Task to complete: Copy all lines in the data that contain the string "symmetric".

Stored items
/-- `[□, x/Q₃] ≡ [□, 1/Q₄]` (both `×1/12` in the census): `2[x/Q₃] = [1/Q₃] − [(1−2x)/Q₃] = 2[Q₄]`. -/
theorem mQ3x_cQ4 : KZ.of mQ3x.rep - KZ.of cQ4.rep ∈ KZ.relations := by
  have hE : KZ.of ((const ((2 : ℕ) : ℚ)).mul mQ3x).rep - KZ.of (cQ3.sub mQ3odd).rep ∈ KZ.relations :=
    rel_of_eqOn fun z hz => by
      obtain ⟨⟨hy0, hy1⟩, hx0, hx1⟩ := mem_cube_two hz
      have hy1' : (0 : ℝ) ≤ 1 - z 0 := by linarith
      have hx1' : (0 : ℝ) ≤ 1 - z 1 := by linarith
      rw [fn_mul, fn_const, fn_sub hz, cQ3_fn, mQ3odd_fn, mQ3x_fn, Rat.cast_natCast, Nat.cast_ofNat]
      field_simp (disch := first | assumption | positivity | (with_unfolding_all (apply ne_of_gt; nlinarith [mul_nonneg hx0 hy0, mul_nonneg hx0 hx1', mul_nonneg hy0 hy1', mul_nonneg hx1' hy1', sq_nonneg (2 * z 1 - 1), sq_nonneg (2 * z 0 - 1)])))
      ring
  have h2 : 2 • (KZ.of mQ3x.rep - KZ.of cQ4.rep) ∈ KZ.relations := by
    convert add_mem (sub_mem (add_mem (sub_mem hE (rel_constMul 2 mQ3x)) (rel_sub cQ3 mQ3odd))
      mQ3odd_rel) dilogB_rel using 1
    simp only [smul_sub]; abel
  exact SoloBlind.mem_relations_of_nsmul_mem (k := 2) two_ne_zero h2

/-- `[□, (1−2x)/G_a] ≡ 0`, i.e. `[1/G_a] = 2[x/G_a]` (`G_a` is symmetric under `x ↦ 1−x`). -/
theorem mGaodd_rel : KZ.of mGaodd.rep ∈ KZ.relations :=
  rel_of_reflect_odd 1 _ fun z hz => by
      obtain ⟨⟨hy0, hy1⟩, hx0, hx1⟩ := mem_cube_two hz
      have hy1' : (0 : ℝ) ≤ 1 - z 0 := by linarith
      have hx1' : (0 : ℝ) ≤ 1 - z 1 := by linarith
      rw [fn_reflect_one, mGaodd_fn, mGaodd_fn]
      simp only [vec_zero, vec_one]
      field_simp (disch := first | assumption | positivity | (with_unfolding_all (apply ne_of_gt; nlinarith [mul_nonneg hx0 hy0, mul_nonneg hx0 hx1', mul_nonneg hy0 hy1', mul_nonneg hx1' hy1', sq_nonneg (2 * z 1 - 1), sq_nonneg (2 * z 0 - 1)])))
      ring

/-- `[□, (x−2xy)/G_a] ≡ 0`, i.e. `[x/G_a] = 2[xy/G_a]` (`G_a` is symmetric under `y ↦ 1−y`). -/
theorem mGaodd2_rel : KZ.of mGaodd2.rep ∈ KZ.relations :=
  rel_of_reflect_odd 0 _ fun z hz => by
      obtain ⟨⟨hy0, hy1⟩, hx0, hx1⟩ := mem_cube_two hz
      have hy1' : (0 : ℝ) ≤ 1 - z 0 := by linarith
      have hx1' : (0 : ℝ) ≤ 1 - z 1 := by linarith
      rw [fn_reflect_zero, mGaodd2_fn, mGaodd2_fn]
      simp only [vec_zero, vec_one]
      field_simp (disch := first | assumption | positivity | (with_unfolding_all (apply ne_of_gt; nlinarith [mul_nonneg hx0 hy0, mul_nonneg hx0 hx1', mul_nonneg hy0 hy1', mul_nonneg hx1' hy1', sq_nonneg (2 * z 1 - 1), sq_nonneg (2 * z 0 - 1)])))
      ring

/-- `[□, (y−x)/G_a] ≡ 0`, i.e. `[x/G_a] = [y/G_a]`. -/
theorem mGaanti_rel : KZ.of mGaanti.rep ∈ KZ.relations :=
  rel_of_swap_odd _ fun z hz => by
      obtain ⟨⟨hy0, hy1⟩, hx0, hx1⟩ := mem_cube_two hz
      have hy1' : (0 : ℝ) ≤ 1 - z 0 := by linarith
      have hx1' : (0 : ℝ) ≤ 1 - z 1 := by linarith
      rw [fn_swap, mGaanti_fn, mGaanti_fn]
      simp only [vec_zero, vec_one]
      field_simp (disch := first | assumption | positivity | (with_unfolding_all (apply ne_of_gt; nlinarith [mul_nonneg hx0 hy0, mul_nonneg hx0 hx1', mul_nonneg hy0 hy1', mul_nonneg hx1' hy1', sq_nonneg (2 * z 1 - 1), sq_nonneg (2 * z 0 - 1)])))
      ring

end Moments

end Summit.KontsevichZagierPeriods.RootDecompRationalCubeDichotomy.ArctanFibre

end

Result:
/-- `[□, (1−2x)/G_a] ≡ 0`, i.e. `[1/G_a] = 2[x/G_a]` (`G_a` is symmetric under `x ↦ 1−x`). -/
/-- `[□, (x−2xy)/G_a] ≡ 0`, i.e. `[x/G_a] = 2[xy/G_a]` (`G_a` is symmetric under `y ↦ 1−y`). -/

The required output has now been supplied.